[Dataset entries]
▼

/-- **Pointwise domination of the limit**: `‖v(t, ξ)‖ₑ ≤ ‖a ξ‖ₑ + C_D (1+‖ξ‖)^{-K}` with a finite
constant `C_D` (the heat part is bounded by the datum, the Duhamel part has pointwise decay of
order `K`). [folklore] -/
theorem exists_enorm_limit_le (h : RPicardHyp c m K T A AK a) :
    ∃ C : ℝ≥0∞, C ≠ ∞ ∧ ∀ t (ξ : EuclideanSpace ℝ ι),
      ‖rpicardLimit c m T a t ξ‖ₑ ≤ ‖a ξ‖ₑ + C * (ENNReal.ofReal ((1 + ‖ξ‖) ^ K))⁻¹ := by
  obtain ⟨M, -, hM⟩ := h.hm.decay' K
  set C : ℝ≥0∞ := ENNReal.ofReal (4 * π) * ENNReal.ofReal (1 / (2 * c)) ^ (1 / 2 : ℝ) * ENNReal.ofReal T ^ (1 / 2 : ℝ) *
    ((Fintype.card ι : ℝ≥0∞) ^ 2 * (ENNReal.ofReal M * (2 * A) * (2 * AK))) with hC
  have hCtop : C ≠ ∞ := by
    refine ENNReal.mul_ne_top (ENNReal.mul_ne_top (ENNReal.mul_ne_top ENNReal.ofReal_ne_top
      (ENNReal.rpow_ne_top_of_nonneg (by norm_num) ENNReal.ofReal_ne_top))
      (ENNReal.rpow_ne_top_of_nonneg (by norm_num) ENNReal.ofReal_ne_top)) ?_
    exact ENNReal.mul_ne_top (ENNReal.pow_ne_top (ENNReal.natCast_ne_top _)) (ENNReal.mul_ne_top
      (ENNReal.mul_ne_top ENNReal.ofReal_ne_top (ENNReal.mul_ne_top ENNReal.ofNat_ne_top h.A_ne_top))
      (ENNReal.mul_ne_top ENNReal.ofNat_ne_top h.AK_ne_top))
  refine ⟨C, hCtop, fun t ξ => ?_⟩
  have hw0 : ENNReal.ofReal ((1 + ‖ξ‖) ^ K) ≠ 0 := by
    rw [ne_eq, ENNReal.ofReal_eq_zero, not_le]; positivity
  have hD : ‖duhamelR c m T (rpicardLimit c m T a) (rpicardLimit c m T a) t ξ‖ₑ ≤
      C * (ENNReal.ofReal ((1 + ‖ξ‖) ^ K))⁻¹ := by
    have h1 := h.sliceBound_limit.weight_mul_enorm_duhamelR_le h.hm.measurable h.hc h.hT.le hM t ξ
    rw [← hC] at h1
    calc ‖duhamelR c m T (rpicardLimit c m T a) (rpicardLimit c m T a) t ξ‖ₑ
        = (ENNReal.ofReal ((1 + ‖ξ‖) ^ K))⁻¹ * (ENNReal.ofReal ((1 + ‖ξ‖) ^ K) *
            ‖duhamelR c m T (rpicardLimit c m T a) (rpicardLimit c m T a) t ξ‖ₑ) := by
          rw [← mul_assoc, ENNReal.inv_mul_cancel hw0 ENNReal.ofReal_ne_top, one_mul]
      _ ≤ (ENNReal.ofReal ((1 + ‖ξ‖) ^ K))⁻¹ * C := mul_le_mul_right h1 _
      _ = C * (ENNReal.ofReal ((1 + ‖ξ‖) ^ K))⁻¹ := mul_comm _ _
  rw [h.fixed t ξ, rduhamel]
  refine (enorm_sub_le).trans (add_le_add ?_ hD)
  rw [enorm_smul, Real.enorm_eq_ofReal (heat_nonneg c ξ _)]
  calc ENNReal.ofReal (heat c ξ (clamp T t)) * ‖a ξ‖ₑ ≤ 1 * ‖a ξ‖ₑ :=
        mul_le_mul_left (ENNReal.ofReal_le_one.2 (heat_le_one h.hc.le (clamp_nonneg T t) ξ)) _
    _ = ‖a ξ‖ₑ := one_mul _

omit [Fintype ι] [DecidableEq ι] in
/-- `(x + y)² ≤ 4 (x² + y²)` in `ℝ≥0∞` (crude; twin of `ENNReal.add_sq_le_four_mul` in
`SolenoidalTruncation`, restated in three lines rather than importing the torus truncation file). [folklore] -/
theorem sq_add_le_four_mul (x y : ℝ≥0∞) : (x + y) ^ 2 ≤ 4 * (x ^ 2 + y ^ 2) := by
  rcases le_total x y with hxy | hxy
  · calc (x + y) ^ 2 ≤ (y + y) ^ 2 := by gcongr
      _ = 4 * y ^ 2 := by ring
      _ ≤ 4 * (x ^ 2 + y ^ 2) := by gcongr; exact le_add_self
  · calc (x + y) ^ 2 ≤ (x + x) ^ 2 := by gcongr
      _ = 4 * x ^ 2 := by ring
      _ ≤ 4 * (x ^ 2 + y ^ 2) := by gcongr; exact le_self_add

/-- **The limit is continuous in time into `L²`** when `2K > card ι`: `‖v(t) − v(t₀)‖_{L²} → 0`
as `t → t₀` (pointwise continuity in `t` and the domination `‖v(t,ξ)‖ ≤ ‖a ξ‖ + C(1+‖ξ‖)^{-K} ∈ L²`;
dominated convergence). [folklore] -/
theorem tendsto_eLpNorm_limit_sub (h : RPicardHyp c m K T A AK a) (hK : Fintype.card ι < 2 * K) (t₀ : ℝ) :
    Tendsto (fun t => eLpNorm (rpicardLimit c m T a t - rpicardLimit c m T a t₀) 2 volume) (𝓝 t₀) (𝓝 0) := by
  obtain ⟨C, hCtop, hdom⟩ := h.exists_enorm_limit_le
  set v := rpicardLimit c m T a with hv
  set w : (EuclideanSpace ℝ ι) → ℝ≥0∞ := fun ξ => (ENNReal.ofReal ((1 + ‖ξ‖) ^ K))⁻¹ with hw
  set B : (EuclideanSpace ℝ ι) → ℝ≥0∞ := fun ξ => 32 * (‖a ξ‖ₑ ^ 2 + C ^ 2 * w ξ ^ 2) with hB
  -- integrability of the bound
  have ha2 : ∫⁻ ξ, ‖a ξ‖ₑ ^ 2 ∂(volume : Measure (EuclideanSpace ℝ ι)) ≠ ∞ := by
    rw [lintegral_enorm_sq_eq_eLpNorm_sq]
    exact ENNReal.pow_ne_top (ne_top_of_le_ne_top h.A_ne_top h.boundA)
  have hw2 : ∫⁻ ξ, w ξ ^ 2 ∂(volume : Measure (EuclideanSpace ℝ ι)) ≠ ∞ := by
    have hint : Integrable (fun ξ : EuclideanSpace ℝ ι => ((1 + ‖ξ‖) ^ (2 * K))⁻¹) volume :=
      integrable_inv_one_add_norm_pow (by simpa using hK)
    refine ne_top_of_le_ne_top hint.hasFiniteIntegral.ne (le_of_eq (lintegral_congr fun ξ => ?_))
    have hpos : 0 < (1 + ‖ξ‖) ^ K := by positivity
    simp only [hw]
    rw [← ENNReal.ofReal_inv_of_pos hpos, ← ENNReal.ofReal_pow (by positivity),
      Real.enorm_eq_ofReal (by positivity)]
    congr 1
    rw [inv_pow, ← pow_mul, mul_comm K 2]
  have hBint : ∫⁻ ξ, B ξ ≠ ∞ := by
    simp only [hB]
    rw [lintegral_const_mul' _ _ ENNReal.ofNat_ne_top, lintegral_add_left ((h.meas.enorm.pow_const 2)),
      lintegral_const_mul' _ _ (ENNReal.pow_ne_top hCtop)]
    exact ENNReal.mul_ne_top ENNReal.ofNat_ne_top (ENNReal.add_ne_top.2 ⟨ha2, ENNReal.mul_ne_top (ENNReal.pow_ne_top hCtop) hw2⟩)
  -- domination of the squared difference
  have hle : ∀ t ξ, ‖v t ξ - v t₀ ξ‖ₑ ^ 2 ≤ B ξ := by
    intro t ξ
    have hG : ∀ s, ‖v s ξ‖ₑ ≤ ‖a ξ‖ₑ + C * w ξ := fun s => hdom s ξ
    calc ‖v t ξ - v t₀ ξ‖ₑ ^ 2 ≤ (‖v t ξ‖ₑ + ‖v t₀ ξ‖ₑ) ^ 2 := by gcongr; exact enorm_sub_le
      _ ≤ ((‖a ξ‖ₑ + C * w ξ) + (‖a ξ‖ₑ + C * w ξ)) ^ 2 := by gcongr <;> exact hG _
      _ ≤ 4 * ((‖a ξ‖ₑ + C * w ξ) ^ 2 + (‖a ξ‖ₑ + C * w ξ) ^ 2) := sq_add_le_four_mul _ _
      _ ≤ 4 * (4 * (‖a ξ‖ₑ ^ 2 + (C * w ξ) ^ 2) + 4 * (‖a ξ‖ₑ ^ 2 + (C * w ξ) ^ 2)) := by
          gcongr <;> exact sq_add_le_four_mul _ _
      _ = B ξ := by simp only [hB, mul_pow]; ring
  -- dominated convergence for `∫⁻ ‖v t − v t₀‖ₑ²`
  have hmeas : ∀ t, Measurable fun ξ => ‖v t ξ - v t₀ ξ‖ₑ ^ 2 := fun t =>
    ((h.measurable_limit_slice t).sub (h.measurable_limit_slice t₀)).enorm.pow_const 2
  have hpt : ∀ ξ, Tendsto (fun t => ‖v t ξ - v t₀ ξ‖ₑ ^ 2) (𝓝 t₀) (𝓝 0) := by
    intro ξ
    have h1 : Tendsto (fun t => v t ξ - v t₀ ξ) (𝓝 t₀) (𝓝 (v t₀ ξ - v t₀ ξ)) :=
      ((h.continuous_limit_time ξ).tendsto t₀).sub_const _
    rw [sub_self] at h1
    have h2 : Tendsto (fun t => ‖v t ξ - v t₀ ξ‖ₑ ^ 2) (𝓝 t₀) (𝓝 (‖(0 : ι → ℂ)‖ₑ ^ 2)) :=
      ((ENNReal.continuous_pow 2).tendsto _).comp ((continuous_enorm.tendsto _).comp h1)
    simpa using h2
  have hDC := tendsto_lintegral_filter_of_dominated_convergence B (Eventually.of_forall hmeas)
    (Eventually.of_forall fun t => Eventually.of_forall fun ξ => hle t ξ) hBint (Eventually.of_forall hpt)
  simp only [lintegral_zero] at hDC
  -- `eLpNorm = (∫⁻ ‖·‖ₑ²)^{1/2}`
  have heq : ∀ t, eLpNorm (v t - v t₀) 2 volume = (∫⁻ ξ, ‖v t ξ - v t₀ ξ‖ₑ ^ 2) ^ (1 / 2 : ℝ) := by
    intro t
    rw [← sq_rpow_half (eLpNorm (v t - v t₀) 2 volume), ← lintegral_enorm_sq_eq_eLpNorm_sq]
    rfl
  simp_rw [heq]
  have h0 : (0 : ℝ≥0∞) = 0 ^ (1 / 2 : ℝ) := by rw [ENNReal.zero_rpow_of_pos (by norm_num)]
  rw [h0]
  exact (ENNReal.continuous_rpow_const.tendsto 0).comp hDC

end RPicardHyp


end Literature.Analysis.FluidPDE.FourierNS

end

▲

--- TASK TO CARRY OUT ---
Where does "Eventually" occur in the data? Copy each line that has it.

--- RESPONSE AREA ---
  have hDC := tendsto_lintegral_filter_of_dominated_convergence B (Eventually.of_forall hmeas)
    (Eventually.of_forall fun t => Eventually.of_forall fun ξ => hle t ξ) hBint (Eventually.of_forall hpt)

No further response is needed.